Once the data is processed, you have further stored it in the data warehouse or data lake for archiving or for analysis. There are different Google Cloud tools to help you with it.
- Google Cloud Storage is the space that helps you to store videos, images, and other types of files, which is available in four storage options.
- Standard Storage: This is ideal for the hot data which is frequently accessed and includes websites, video streaming, and mobile applications.
- Nearline Storage: This is the low-cost storage option, which is ideal for data stored for a minimum of 30 days. This includes an option for data backup and also long-tail multimedia content.
- Coldline Storage: Another ultra-low-cost option that is ideal for data to be stored for a minimum of 90 days, which also includes a disaster recovery option.
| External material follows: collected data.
import Literature.Computability.AlgebraicComplexity.PlethysmTableauEvaluation
import HarnessLib

/-!
# Rank certificates for highest-weight vectors on the orbit of the padded permanent (format v0-lean)

Topic `Computability/AlgebraicComplexity`; EXECUTABLE definitions (kernel-evaluable) — the Lean
mirror of the certificate format `gct-cert-v0` of the GCT multiplicity-obstruction engine (cell
`pub-gct`, bundle papers/PneNP/gct-obstructions). Honest framing of that cell: rung-1
multiplicity-obstruction search for permanent versus determinant at small `(n, m)`; no claim about
VP ≠ VNP or P ≠ NP is made here or there.

**What a certificate asserts.** Coordinates `(n, m, d, λ)`: `n` = size of the permanent, `m` =
size of the determinant = degree of the forms, `λ ⊢ d·m`. The padded permanent
`P_{n,m} = z^{m-n} · per_n` is written in `k = n² + 1` variables (`k = n²` when `n = m`):
`x_{i,j} ↦ i·n + j` (`i, j < n`) and the padding variable `z ↦ n²`. A *point* is a `k × k` integer
matrix `g` acting by the tree's column convention `X_v ↦ ∑_w g_{w v} X_w` (`linSubst`,
`LinSubst.lean`), so that `g · P_{n,m}` is the sum over `σ ∈ S_n` of the products of the columns
`g_{•, i n + σ i}` (`i < n`) and `m - n` copies of the column `g_{•, n²}` — a `TableauEval.Point`.
The certificate lists tableau networks `F_0, …` (`TableauEval.Network`, shape `λ`, `d` labels each
occurring `m` times, alternators on explicit variables `< k` — in the engine's convention
(ENGINE.md §1.4; `check2` README §2; Dörfler–Ikenmeyer–Panova 2020 §5) the alternator of a column
of height `h` sits on the variables `0, …, h-1`, and then `TableauEval.eval` is exactly the
engine's integer normalisation `N_T = (m!)^d f_T` of the tableau covariant), points `g_0, …`,
word-size moduli `p`, an `r × r` minor (rows = networks, columns = points), the engine's claimed
entries mod `p`, and the det-side bound `sk` it was compared with. `Cert.verify` RECOMPUTES every entry
`F_i(g_j · P_{n,m}) mod p` with `TableauEval.evalC` (the column-bijection form of the engine's
defining formula, an implementation independent of the engine's `hwv`/`evalp`/`check2` code), compares with the claimed entries, and checks that the minor's
determinant is nonzero mod each listed `p` (Laplace expansion `detL`), and that `sk < r`, `0 < m`,
`n ≤ m`, `ℓ(λ) ≤ m²`. The points need not be invertible (singular `g` give points of the orbit
closure, which is all the lower bound needs).

**What the kernel then knows** is exactly arithmetic: `r` explicitly given integer-valued
functions take, at `r` explicitly given points `g · P_{n,m}` (`g` an integer matrix), values whose
`r × r` determinant is nonzero (nonzero mod `p` ⇒ nonzero in `ℤ`, `TableauEval.evalC` and `detL`
commuting with ring maps). That these functions are highest-weight vectors of weight `λ^*` for
`GL_{m²}` in the tree's convention (`coordRep`, `highestWeightSpace`; this involves reversing
the variable order, the tree's Borel being upper triangular for the contragredient action), hence
`r ≤ mult_{λ^*} ℂ[Δ(z^{m-n} per_n)]`, and that `mult_{λ^*} ℂ[Δ(det_m)] ≤ sk`, are NOT checked here:
the first is the glue file's theorem/hypothesis structure, the second a two-engine computed number
of the cell (BLMW 2011 Prop. 5.2.1: the orbit of `det_m` has multiplicities the symmetric
rectangular Kronecker coefficients). No theorem about representations is stated in this file.

Contents: §1 the padded-permanent point of a matrix; §2 `Cert`, `Cert.entry`, `Cert.minor`,
`Cert.verify`; §3 a toy certificate `toyCert` at `(n, m, d, λ) = (2, 2, 2, (2,2))` (one network —
the `2 × 2` Gram minor of a quadratic form on the last two coordinates —, one point, moduli
`101, 103`, value `-74 ≡ 27, 29`) with `toyCert_verify : toyCert.verify = true` by `decide +kernel`
(no `native_decide` anywhere). Source of the evaluation formula: [DorflerIkenmeyerPanova2020, §5];
everything else is bookkeeping [folklore].
-/

namespace Literature.Computability.AlgebraicComplexity

namespace TableauEval

/-! ## §1 The padded permanent after a linear substitution, as a sum of products of linear forms -/

section PointOfMatrix

variable {R : Type*} [CommRing R]

/-- Column `v` of a matrix given by rows (missing entries read as `0`). [folklore] -/
def colOf (g : List (List R)) (v : ℕ) : List R := g.map fun row => row.getD v 0

/-- All permutations of `[0, …, n-1]` (signs dropped). [folklore] -/
def permsOf (n : ℕ) : List (List ℕ) := (permsSign (List.range n)).map fun q => q.2

/-- **The point `g · (z^{m-n} per_n)`** as a sum of `n!` products of `m` linear forms: for
`σ ∈ S_n` the forms are the columns `i·n + σ i` of `g` (`i < n`) followed by `m - n` copies of
column `n²` (the padding variable `z`; absent when `n = m`). Variables of `P_{n,m}`:
`x_{i,j} ↦ i n + j`, `z ↦ n²`; action `X_v ↦ ∑_w g_{w v} X_w`. [folklore] -/
def paddedPermPoint (n m : ℕ) (g : List (List R)) : Point R :=
  ⟨(permsOf n).map fun σ =>
    (1, ((List.range n).map fun i => colOf g (i * n + σ.getD i 0)) ++
      List.replicate (m - n) (colOf g (n * n)))⟩

/-- Entrywise image of an integer matrix in `R`. [folklore] -/
def matCast (g : List (List ℤ)) : List (List R) := g.map fun row => row.map fun a : ℤ => (Int.cast a : R)

/-- Alternating sum `a₀ - a₁ + a₂ - ⋯` of a list. [folklore] -/
def altSum : List R → R
  | [] => 0
  | a :: l => a - altSum l

/-- Determinant of a square matrix given by rows, by Laplace expansion along the first row with
fuel (the number of rows); entries read with `getD · 0`. Used for the certificate's minor and for
the invertibility of the points; it agrees with Mathlib's `Matrix.det` on `List.ofFn` matrices
(`detL_ofFn`, proofs file), via `Matrix.det_succ_row_zero`. [folklore] -/
def detL : ℕ → List (List R) → R
  | 0, _ => 1
  | _ + 1, [] => 1
  | f + 1, row :: rest =>
    altSum ((List.range row.length).map fun j =>
      row.getD j 0 * detL f (rest.map fun r => r.eraseIdx j))

end PointOfMatrix

/-! ## §2 Certificates -/

/-- **Certificate, format v0-lean** (mirror of the engine's `gct-cert-v0`; see the module
docstring for the meaning of every field). `claimed` holds, for each modulus in `primes` (same
order), the `r × r` table of the engine's values of the minor's entries mod that modulus.
[folklore] -/
structure Cert where
  /-- size of the permanent -/
  n : ℕ
  /-- size of the determinant = degree of the forms -/
  m : ℕ
  /-- degree of the highest-weight vectors as polynomial functions on forms -/
  d : ℕ
  /-- the partition `λ ⊢ d·m`, weakly decreasing, no zeros -/
  lam : List ℕ
  /-- the tableau networks (highest-weight vector construction data) -/
  hwvs : List Network
  /-- the points: `k × k` integer matrices, `k = n² + [n < m]` -/
  points : List (List (List ℤ))
  /-- the moduli (word-size primes in practice; primality is not used) -/
  primes : List ℕ
  /-- rows of the minor: indices into `hwvs` -/
  rows : List ℕ
  /-- columns of the minor: indices into `points` -/
  cols : List ℕ
  /-- claimed entries: `claimed[π][a][b] = F_{rows a}(g_{cols b} · P) mod primes[π]` -/
  claimed : List (List (List ℕ))
  /-- the det-side upper bound the engine compared the rank with (data only) -/
  sk : ℕ

namespace Cert

/-- Number of variables `k = n² + 1` (`n²` if `n = m`). [folklore] -/
def k (c : Cert) : ℕ := c.n * c.n + if c.n < c.m then 1 else 0

/-- The rank being certified: the size of the minor. [folklore] -/
def r (c : Cert) : ℕ := c.rows.length

/-- The `j`-th point reduced mod `p`. [folklore] -/
def pointMod (c : Cert) (p : ℕ) (j : ℕ) : Point (ZMod p) :=
  paddedPermPoint c.n c.m (matCast (c.points.getD j []))

/-- The recomputed entry `F_i(g_j · P_{n,m}) mod p` (column-bijection evaluator `evalC`). [folklore] -/
def entry (c : Cert) (p : ℕ) (i j : ℕ) : ZMod p := evalC (c.pointMod p j) (c.hwvs.getD i ⟨0, 0, []⟩)

/-- The recomputed minor mod `p` (rows `rows`, columns `cols`). [folklore] -/
def minor (c : Cert) (p : ℕ) : List (List (ZMod p)) :=
  c.rows.map fun i => c.cols.map fun j => c.entry p i j

/-- Structural well-formedness: `0 < m`, `n ≤ m`, `ℓ(λ) ≤ m²`, `λ ⊢ m·d` weakly decreasing and
positive; every network passes
`Network.check`, has `d` labels, `m` boxes per label, shape `λ` and alternator variables `< k`;
every point is `k × k`; the minor is square with distinct in-range indices; one claimed table per
modulus; moduli `≥ 2`; `sk < r`. [folklore] -/
def structural (c : Cert) : Bool :=
  decide (0 < c.m) && decide (c.n ≤ c.m) && decide (c.lam.length ≤ c.m * c.m)
  && (c.lam.sum == c.m * c.d) && (c.lam.all fun a => 0 < a)
  && (List.zipWith (fun a b => decide (b ≤ a)) c.lam c.lam.tail).all id
  && (c.hwvs.all fun N => N.check && N.nlabels == c.d && N.perLabel == c.m && N.shape == c.lam
        && N.cols.all fun col => col.vars.all fun v => v < c.k)
  && (c.points.all fun g => g.length == c.k && g.all fun row => row.length == c.k)
  && (c.rows.length == c.cols.length) && decide c.rows.Nodup && decide c.cols.Nodup
  && (c.rows.all fun i => i < c.hwvs.length) && (c.cols.all fun j => j < c.points.length)
  && (c.claimed.length == c.primes.length) && (c.primes.all fun p => 2 ≤ p)
  && decide (c.sk < c.r)

/-- The arithmetic checks modulo the `π`-th modulus `p`: recomputed entries agree with the
claimed ones and the minor's determinant (`detL`, Laplace, `r!` terms — fine for the small ranks
in scope) is nonzero. Points are NOT checked for invertibility: the glue works with the orbit
CLOSURE, which contains `g · P` for every matrix `g` over an infinite field
(`endOrbit_subset_orbitClosure_holds`). [folklore] -/
def arith (c : Cert) (π : ℕ) (p : ℕ) : Bool :=
  let M := c.minor p
  let cl := c.claimed.getD π []
  (List.zipWith (fun row crow => List.zipWith (fun (x : ZMod p) (y : ℕ) => decide (x = (y : ZMod p)))
      row crow |>.all id) M cl).all id
  && (cl.length == c.r) && (cl.all fun crow => crow.length == c.r)
  && decide (detL c.r M ≠ 0)

/-- Arithmetic checks for all listed moduli. [folklore] -/
def arithAll (c : Cert) : List ℕ → ℕ → Bool
  | [], _ => true
  | p :: ps, π => c.arith π p && c.arithAll ps (π + 1)

/-- **The verifier**: structural checks and, for every listed modulus, the arithmetic checks.
[folklore] -/
def verify (c : Cert) : Bool := c.structural && !c.primes.isEmpty && c.arithAll c.primes 0

end Cert

/-! ## §3 A toy certificate, checked by the kernel -/

/-- Toy certificate at `(n, m, d, λ) = (2, 2, 2, (2,2))`: `k = 4` variables
`x₀₀, x₀₁, x₁₀, x₁₁ ↦ 0, 1, 2, 3`; one network with two columns of height `2`, both alternating
over the first two variables `0, 1` (the engine's convention), labels `0` over `1` in each column
(the semistandard tableau `1 1 / 2 2` of the engine, labels shifted to start at `0`; as a function
of a quadratic form it is `8 ×` the `2 × 2` Gram minor on the coordinates `0, 1`); one point `g`;
moduli `101, 103`; the value is `-74 ≡ 27 (101) ≡ 29 (103)` (reproduced independently by the
cell's `check2` evaluators `eval_naive`/`eval_dp` and equal to hwv's frozen example polynomial
`8 c₂₀ c₀₂ - 2 c₁₁²` at `c₂₀ = 1, c₀₂ = 3, c₁₁ = 7`); `sk = 0 < r = 1`. Illustrative only (`per₂`
versus `det₂` carries no obstruction).
[folklore] -/
def toyCert : Cert where
  n := 2
  m := 2
  d := 2
  lam := [2, 2]
  hwvs := [⟨2, 2, [⟨[0, 1], [0, 1]⟩, ⟨[0, 1], [0, 1]⟩]⟩]
  points := [[[1, 2, 0, 1], [0, 1, 3, 1], [2, 0, 1, 1], [1, 1, 1, 2]]]
  primes := [101, 103]
  rows := [0]
  cols := [0]
  claimed := [[[27]], [[29]]]
  sk := 0

/-- The toy certificate passes the verifier (kernel evaluation, `decide +kernel`). [folklore] -/
theorem toyCert_verify : toyCert.verify = true := by
  decide +kernel

end TableauEval

end Literature.Computability.AlgebraicComplexity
- Archive Storage: This is the lowest in terms of cost. It is ideal for data to be stored for a minimum of one year by including the regulatory archives.
- BigQuery is an option for serverless data warehousing, which can scale seamlessly to huge volumes of data in petabytes without the need to manage or maintain any physical servers. You can easily store and query the data using SQL at BigQuery. You can also easily share data and queries. There are also hundreds of free datasets for the public which can be used for analysis. It also offers connectors built-in to be ingested easily from other services and use for visualization or further processing.
Once data processing and storage is done on the warehouse or data lake, you can proceed with the analysis. If you are using solutions like BigQuery for data storage, you can analyze the same on BigQuery itself using SQL. If you use Google Cloud Storage, you can move the data easily to BigQuery for analysis. BigQuery features machine learning capabilities also on BigQueryML, with which you can create models.
Once the data is in the warehouse, you can use it to get insights and make predictions with machine learning. You can use tools like the Tensorflow framework and AI platform based on the needs for further processing.
- Tensorflow is a machine learning platform that is open source, coming with many libraries, tools, and community resources.
Finally, there are many tools for data visualization also. Firstly, BigQuery itself can seamlessly connect with the visualization tools and create charts on its own. Google Cloud also offers tools for visualization. Data Studio is a free tool, which can connect to BigQuery and many other visualization services. Looker is another enterprise-grade data visualization platform, which features many business intelligence and embedded analytics tools.